YOUR GOAL:
Among the lines of data below, reproduce only those from the one with "the item -/" through the one with "section SpectralForm", exactly as they stand, both ends included.

(Collected data entries)

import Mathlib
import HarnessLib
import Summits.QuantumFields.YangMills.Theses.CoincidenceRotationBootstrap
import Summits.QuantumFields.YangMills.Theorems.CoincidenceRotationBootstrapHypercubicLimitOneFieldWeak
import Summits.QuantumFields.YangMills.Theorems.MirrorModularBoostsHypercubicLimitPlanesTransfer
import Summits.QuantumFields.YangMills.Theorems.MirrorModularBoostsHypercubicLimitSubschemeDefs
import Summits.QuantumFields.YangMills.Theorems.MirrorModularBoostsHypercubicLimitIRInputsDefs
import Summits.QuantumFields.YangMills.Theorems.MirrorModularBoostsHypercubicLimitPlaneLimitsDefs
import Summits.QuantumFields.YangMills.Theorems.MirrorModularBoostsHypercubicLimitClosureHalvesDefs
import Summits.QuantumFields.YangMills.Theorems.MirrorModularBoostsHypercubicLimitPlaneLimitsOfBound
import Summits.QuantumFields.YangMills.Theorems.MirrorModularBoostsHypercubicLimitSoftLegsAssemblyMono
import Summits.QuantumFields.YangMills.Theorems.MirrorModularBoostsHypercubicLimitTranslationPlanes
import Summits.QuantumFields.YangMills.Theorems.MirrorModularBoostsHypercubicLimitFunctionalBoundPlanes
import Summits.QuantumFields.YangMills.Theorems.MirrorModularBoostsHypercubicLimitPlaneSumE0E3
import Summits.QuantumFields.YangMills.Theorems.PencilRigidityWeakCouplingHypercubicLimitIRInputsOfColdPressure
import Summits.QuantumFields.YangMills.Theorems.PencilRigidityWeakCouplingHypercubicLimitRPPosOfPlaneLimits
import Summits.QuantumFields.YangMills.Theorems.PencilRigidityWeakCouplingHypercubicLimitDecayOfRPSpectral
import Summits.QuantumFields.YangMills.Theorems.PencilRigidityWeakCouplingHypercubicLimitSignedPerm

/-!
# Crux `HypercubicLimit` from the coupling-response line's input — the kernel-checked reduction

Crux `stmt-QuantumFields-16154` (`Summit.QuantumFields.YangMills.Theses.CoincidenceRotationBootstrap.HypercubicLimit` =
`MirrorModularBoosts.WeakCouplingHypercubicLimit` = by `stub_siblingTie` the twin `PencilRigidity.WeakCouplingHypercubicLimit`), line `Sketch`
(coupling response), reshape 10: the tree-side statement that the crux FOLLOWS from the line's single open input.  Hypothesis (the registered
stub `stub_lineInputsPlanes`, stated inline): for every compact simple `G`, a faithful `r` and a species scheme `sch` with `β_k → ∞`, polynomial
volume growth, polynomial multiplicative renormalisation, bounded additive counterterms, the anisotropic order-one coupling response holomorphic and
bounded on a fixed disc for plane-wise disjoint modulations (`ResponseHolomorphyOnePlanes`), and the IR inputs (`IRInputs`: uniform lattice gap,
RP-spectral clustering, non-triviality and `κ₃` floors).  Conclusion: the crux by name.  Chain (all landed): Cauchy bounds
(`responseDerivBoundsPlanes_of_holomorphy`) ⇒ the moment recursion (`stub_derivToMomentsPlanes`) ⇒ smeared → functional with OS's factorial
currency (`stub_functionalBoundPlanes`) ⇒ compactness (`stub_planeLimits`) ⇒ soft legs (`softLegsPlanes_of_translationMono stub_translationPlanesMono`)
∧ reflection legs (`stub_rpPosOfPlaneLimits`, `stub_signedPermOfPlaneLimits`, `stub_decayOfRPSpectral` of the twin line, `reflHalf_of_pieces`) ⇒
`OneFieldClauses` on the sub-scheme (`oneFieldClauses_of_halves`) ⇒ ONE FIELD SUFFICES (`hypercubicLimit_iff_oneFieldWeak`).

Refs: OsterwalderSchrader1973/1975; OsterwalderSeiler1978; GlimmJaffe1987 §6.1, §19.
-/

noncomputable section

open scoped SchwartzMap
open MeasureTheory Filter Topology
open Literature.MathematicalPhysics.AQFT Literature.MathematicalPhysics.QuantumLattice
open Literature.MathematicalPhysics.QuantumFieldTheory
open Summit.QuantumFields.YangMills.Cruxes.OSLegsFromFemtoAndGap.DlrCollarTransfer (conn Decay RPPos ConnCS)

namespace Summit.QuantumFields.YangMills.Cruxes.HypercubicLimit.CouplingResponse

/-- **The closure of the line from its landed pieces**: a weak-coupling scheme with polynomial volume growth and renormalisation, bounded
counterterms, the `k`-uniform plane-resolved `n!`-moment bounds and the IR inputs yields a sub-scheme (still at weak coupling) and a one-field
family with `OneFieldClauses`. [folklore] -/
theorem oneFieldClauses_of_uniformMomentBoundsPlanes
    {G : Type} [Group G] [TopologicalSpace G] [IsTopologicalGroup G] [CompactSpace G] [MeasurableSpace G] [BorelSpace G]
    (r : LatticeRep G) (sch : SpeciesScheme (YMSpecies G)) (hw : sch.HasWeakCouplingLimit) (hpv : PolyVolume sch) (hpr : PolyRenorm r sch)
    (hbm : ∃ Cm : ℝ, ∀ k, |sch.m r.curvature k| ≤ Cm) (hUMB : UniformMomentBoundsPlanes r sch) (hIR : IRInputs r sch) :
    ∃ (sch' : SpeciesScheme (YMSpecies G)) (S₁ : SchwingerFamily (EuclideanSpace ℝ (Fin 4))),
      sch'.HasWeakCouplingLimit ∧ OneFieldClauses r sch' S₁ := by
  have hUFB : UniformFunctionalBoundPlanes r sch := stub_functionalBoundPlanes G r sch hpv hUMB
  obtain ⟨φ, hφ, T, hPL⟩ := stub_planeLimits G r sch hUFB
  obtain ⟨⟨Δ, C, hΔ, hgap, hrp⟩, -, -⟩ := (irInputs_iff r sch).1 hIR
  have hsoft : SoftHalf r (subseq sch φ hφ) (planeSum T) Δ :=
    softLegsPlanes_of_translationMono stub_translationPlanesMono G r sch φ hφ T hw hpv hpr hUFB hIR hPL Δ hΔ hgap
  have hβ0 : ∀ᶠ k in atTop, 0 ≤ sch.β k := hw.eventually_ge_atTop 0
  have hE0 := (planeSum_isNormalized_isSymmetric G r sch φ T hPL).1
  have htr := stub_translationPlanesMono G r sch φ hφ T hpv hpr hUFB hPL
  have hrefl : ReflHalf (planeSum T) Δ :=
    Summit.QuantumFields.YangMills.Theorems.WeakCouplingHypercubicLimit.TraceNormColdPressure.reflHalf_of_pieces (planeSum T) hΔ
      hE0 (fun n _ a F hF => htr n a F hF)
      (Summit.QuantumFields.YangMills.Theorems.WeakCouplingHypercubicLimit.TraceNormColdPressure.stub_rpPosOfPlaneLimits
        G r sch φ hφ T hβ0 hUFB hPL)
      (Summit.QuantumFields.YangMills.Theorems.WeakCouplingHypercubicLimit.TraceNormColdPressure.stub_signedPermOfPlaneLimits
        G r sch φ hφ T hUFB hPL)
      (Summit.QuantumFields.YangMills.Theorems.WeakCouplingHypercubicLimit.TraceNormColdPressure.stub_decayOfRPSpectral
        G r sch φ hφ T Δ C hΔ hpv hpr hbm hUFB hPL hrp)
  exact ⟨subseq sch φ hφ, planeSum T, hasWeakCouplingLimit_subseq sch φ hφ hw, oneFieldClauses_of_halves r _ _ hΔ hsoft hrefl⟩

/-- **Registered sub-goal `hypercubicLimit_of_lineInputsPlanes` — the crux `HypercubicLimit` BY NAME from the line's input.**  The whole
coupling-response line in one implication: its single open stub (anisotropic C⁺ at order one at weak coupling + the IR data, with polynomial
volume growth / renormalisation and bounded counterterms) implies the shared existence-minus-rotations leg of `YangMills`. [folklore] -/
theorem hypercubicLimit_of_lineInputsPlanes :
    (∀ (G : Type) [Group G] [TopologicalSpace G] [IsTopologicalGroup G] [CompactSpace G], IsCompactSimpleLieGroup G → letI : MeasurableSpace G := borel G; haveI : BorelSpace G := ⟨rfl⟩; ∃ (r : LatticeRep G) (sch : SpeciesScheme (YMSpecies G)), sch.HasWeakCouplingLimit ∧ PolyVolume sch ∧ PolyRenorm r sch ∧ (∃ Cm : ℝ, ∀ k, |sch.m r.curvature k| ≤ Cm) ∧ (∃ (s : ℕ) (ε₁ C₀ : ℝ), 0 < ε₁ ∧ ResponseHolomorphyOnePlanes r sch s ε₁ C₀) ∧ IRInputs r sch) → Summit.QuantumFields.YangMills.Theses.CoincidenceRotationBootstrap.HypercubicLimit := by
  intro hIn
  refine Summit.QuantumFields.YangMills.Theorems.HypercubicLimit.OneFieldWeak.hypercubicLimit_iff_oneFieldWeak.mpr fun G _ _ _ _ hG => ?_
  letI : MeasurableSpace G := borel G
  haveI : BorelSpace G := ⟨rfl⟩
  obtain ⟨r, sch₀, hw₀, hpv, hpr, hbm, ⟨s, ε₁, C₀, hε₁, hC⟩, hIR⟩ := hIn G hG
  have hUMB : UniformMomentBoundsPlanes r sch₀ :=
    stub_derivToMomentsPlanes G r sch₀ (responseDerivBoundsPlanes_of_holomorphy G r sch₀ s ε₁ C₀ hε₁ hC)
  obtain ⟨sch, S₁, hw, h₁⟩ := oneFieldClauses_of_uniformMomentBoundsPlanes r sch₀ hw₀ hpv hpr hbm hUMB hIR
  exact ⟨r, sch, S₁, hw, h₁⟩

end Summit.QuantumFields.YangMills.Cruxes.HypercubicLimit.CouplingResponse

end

---

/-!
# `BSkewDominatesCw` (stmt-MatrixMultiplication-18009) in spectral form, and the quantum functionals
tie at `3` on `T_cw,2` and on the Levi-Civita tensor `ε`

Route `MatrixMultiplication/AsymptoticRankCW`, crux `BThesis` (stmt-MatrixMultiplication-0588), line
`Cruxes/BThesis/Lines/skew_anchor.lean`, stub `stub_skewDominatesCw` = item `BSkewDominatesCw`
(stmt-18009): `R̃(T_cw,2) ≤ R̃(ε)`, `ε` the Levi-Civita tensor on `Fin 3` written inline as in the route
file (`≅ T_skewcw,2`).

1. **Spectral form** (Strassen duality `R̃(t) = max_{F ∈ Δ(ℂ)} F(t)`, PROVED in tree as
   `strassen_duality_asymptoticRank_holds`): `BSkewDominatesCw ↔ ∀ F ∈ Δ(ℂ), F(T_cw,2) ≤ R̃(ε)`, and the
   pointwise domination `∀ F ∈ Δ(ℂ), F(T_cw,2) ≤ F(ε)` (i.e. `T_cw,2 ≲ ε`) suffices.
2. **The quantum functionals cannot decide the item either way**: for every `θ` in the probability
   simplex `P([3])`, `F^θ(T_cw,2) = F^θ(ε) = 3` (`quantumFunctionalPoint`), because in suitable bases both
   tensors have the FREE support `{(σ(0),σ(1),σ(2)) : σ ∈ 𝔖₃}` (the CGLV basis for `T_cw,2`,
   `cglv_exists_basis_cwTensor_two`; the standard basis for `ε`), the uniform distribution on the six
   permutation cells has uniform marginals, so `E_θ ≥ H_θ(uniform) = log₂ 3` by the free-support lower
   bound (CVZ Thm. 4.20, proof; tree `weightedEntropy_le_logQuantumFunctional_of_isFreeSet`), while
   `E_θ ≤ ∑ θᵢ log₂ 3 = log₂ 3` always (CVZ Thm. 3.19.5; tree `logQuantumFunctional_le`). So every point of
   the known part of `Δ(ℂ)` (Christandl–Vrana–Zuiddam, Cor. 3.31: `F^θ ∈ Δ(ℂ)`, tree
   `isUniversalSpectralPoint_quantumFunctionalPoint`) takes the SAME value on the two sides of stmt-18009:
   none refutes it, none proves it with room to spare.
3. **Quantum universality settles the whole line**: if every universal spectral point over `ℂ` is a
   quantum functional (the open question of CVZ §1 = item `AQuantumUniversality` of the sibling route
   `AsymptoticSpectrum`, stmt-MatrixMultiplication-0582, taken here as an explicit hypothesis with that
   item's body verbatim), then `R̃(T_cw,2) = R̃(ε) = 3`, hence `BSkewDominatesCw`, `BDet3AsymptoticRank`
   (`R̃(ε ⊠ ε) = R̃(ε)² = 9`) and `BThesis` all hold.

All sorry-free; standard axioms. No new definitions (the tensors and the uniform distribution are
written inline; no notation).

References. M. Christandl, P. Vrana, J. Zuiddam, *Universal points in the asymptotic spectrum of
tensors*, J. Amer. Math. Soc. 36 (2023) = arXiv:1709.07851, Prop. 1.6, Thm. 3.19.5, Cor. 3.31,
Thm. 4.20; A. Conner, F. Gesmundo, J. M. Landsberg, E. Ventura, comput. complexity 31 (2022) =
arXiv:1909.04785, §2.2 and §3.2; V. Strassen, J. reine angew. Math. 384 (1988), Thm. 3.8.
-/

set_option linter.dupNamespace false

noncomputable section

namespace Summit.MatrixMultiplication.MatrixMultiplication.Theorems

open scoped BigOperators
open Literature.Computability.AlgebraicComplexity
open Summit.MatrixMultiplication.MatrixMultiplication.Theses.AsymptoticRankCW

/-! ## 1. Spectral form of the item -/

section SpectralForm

PROBLEM SOLUTION:
/-! ## 1. Spectral form of the item -/

section SpectralForm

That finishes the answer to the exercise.